#### Data shown

import Summits.HubbardSuperconductivity.HubbardSuperconductivity.Theorems.AnisotropyChordTransferFibre3FinX5Eval

/-!
# Route `AnisotropyChord` / H0 rotor rung: FIN per-`L` GM₃ (X5), `L = 30` — row-C cell facts (X5, point wedges), part `p16`

Kernel facts `xcCellAnyA0 30 (49/50) 100 la lb bn tb = true` (row C of cert cells 52, 53 of `L = 30` with `b = bn/100` and the `T⁺·D` brackets `tb` exported by the row-`N₁` facts `xn30_*`): the two Green point wedges `gWedgePt` are recomputed in the kernel, the profile / gradient tables are built from them by monotonicity (`…FinX5Eval`), and g5's row-C check is decided; assembled in `…FinX5GM3Thirty`.
Prover seat `hubbard-h0-rotor-p3` g8; helper for piece A = stmt-HubbardSuperconductivity-23918 of rung 19089 (`--supports`, helper class).
WHAT THIS IS NOT: nothing here proves superconductivity in the Hubbard model (rotor TARGET as worded stays FALSE, g15 verdict); kernel facts for the FIN certificate of ONE conditional reduction.  Tree imports only; zero data; standard axioms.
-/

set_option linter.dupNamespace false
set_option autoImplicit false

namespace Summit.HubbardSuperconductivity.HubbardSuperconductivity.Theorems.AnisotropyChord.Transfer.Fibre3

namespace FinXD

open FinXB FinCell Hole2

set_option maxHeartbeats 4000000 in
/-- row C of cell 52 of `L = 30` (`b = 57/100`). [folklore] -/
theorem xc30_52 : xcCellAnyA0 30 (49/50 : ℚ) 100 209195735239837 214425628620833 57 ((625772223031908 : ℤ), (645363837002166 : ℤ)) = true := by decide +kernel

set_option maxHeartbeats 4000000 in
/-- row C of cell 53 of `L = 30` (`b = 57/100`). [folklore] -/
theorem xc30_53 : xcCellAnyA0 30 (49/50 : ℚ) 100 214425628620833 219786269336354 57 ((641479763793931 : ℤ), (661453034982856 : ℤ)) = true := by decide +kernel

end FinXD

end Summit.HubbardSuperconductivity.HubbardSuperconductivity.Theorems.AnisotropyChord.Transfer.Fibre3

#### Task prompt
Could you reproduce every record above exactly as it stands?

#### Answer box
import Summits.HubbardSuperconductivity.HubbardSuperconductivity.Theorems.AnisotropyChordTransferFibre3FinX5Eval

/-!
# Route `AnisotropyChord` / H0 rotor rung: FIN per-`L` GM₃ (X5), `L = 30` — row-C cell facts (X5, point wedges), part `p16`

Kernel facts `xcCellAnyA0 30 (49/50) 100 la lb bn tb = true` (row C of cert cells 52, 53 of `L = 30` with `b = bn/100` and the `T⁺·D` brackets `tb` exported by the row-`N₁` facts `xn30_*`): the two Green point wedges `gWedgePt` are recomputed in the kernel, the profile / gradient tables are built from them by monotonicity (`…FinX5Eval`), and g5's row-C check is decided; assembled in `…FinX5GM3Thirty`.
Prover seat `hubbard-h0-rotor-p3` g8; helper for piece A = stmt-HubbardSuperconductivity-23918 of rung 19089 (`--supports`, helper class).
WHAT THIS IS NOT: nothing here proves superconductivity in the Hubbard model (rotor TARGET as worded stays FALSE, g15 verdict); kernel facts for the FIN certificate of ONE conditional reduction.  Tree imports only; zero data; standard axioms.
-/

set_option linter.dupNamespace false
set_option autoImplicit false

namespace Summit.HubbardSuperconductivity.HubbardSuperconductivity.Theorems.AnisotropyChord.Transfer.Fibre3

namespace FinXD

open FinXB FinCell Hole2

set_option maxHeartbeats 4000000 in
/-- row C of cell 52 of `L = 30` (`b = 57/100`). [folklore] -/
theorem xc30_52 : xcCellAnyA0 30 (49/50 : ℚ) 100 209195735239837 214425628620833 57 ((625772223031908 : ℤ), (645363837002166 : ℤ)) = true := by decide +kernel

set_option maxHeartbeats 4000000 in
/-- row C of cell 53 of `L = 30` (`b = 57/100`). [folklore] -/
theorem xc30_53 : xcCellAnyA0 30 (49/50 : ℚ) 100 214425628620833 219786269336354 57 ((641479763793931 : ℤ), (661453034982856 : ℤ)) = true := by decide +kernel

end FinXD

end Summit.HubbardSuperconductivity.HubbardSuperconductivity.Theorems.AnisotropyChord.Transfer.Fibre3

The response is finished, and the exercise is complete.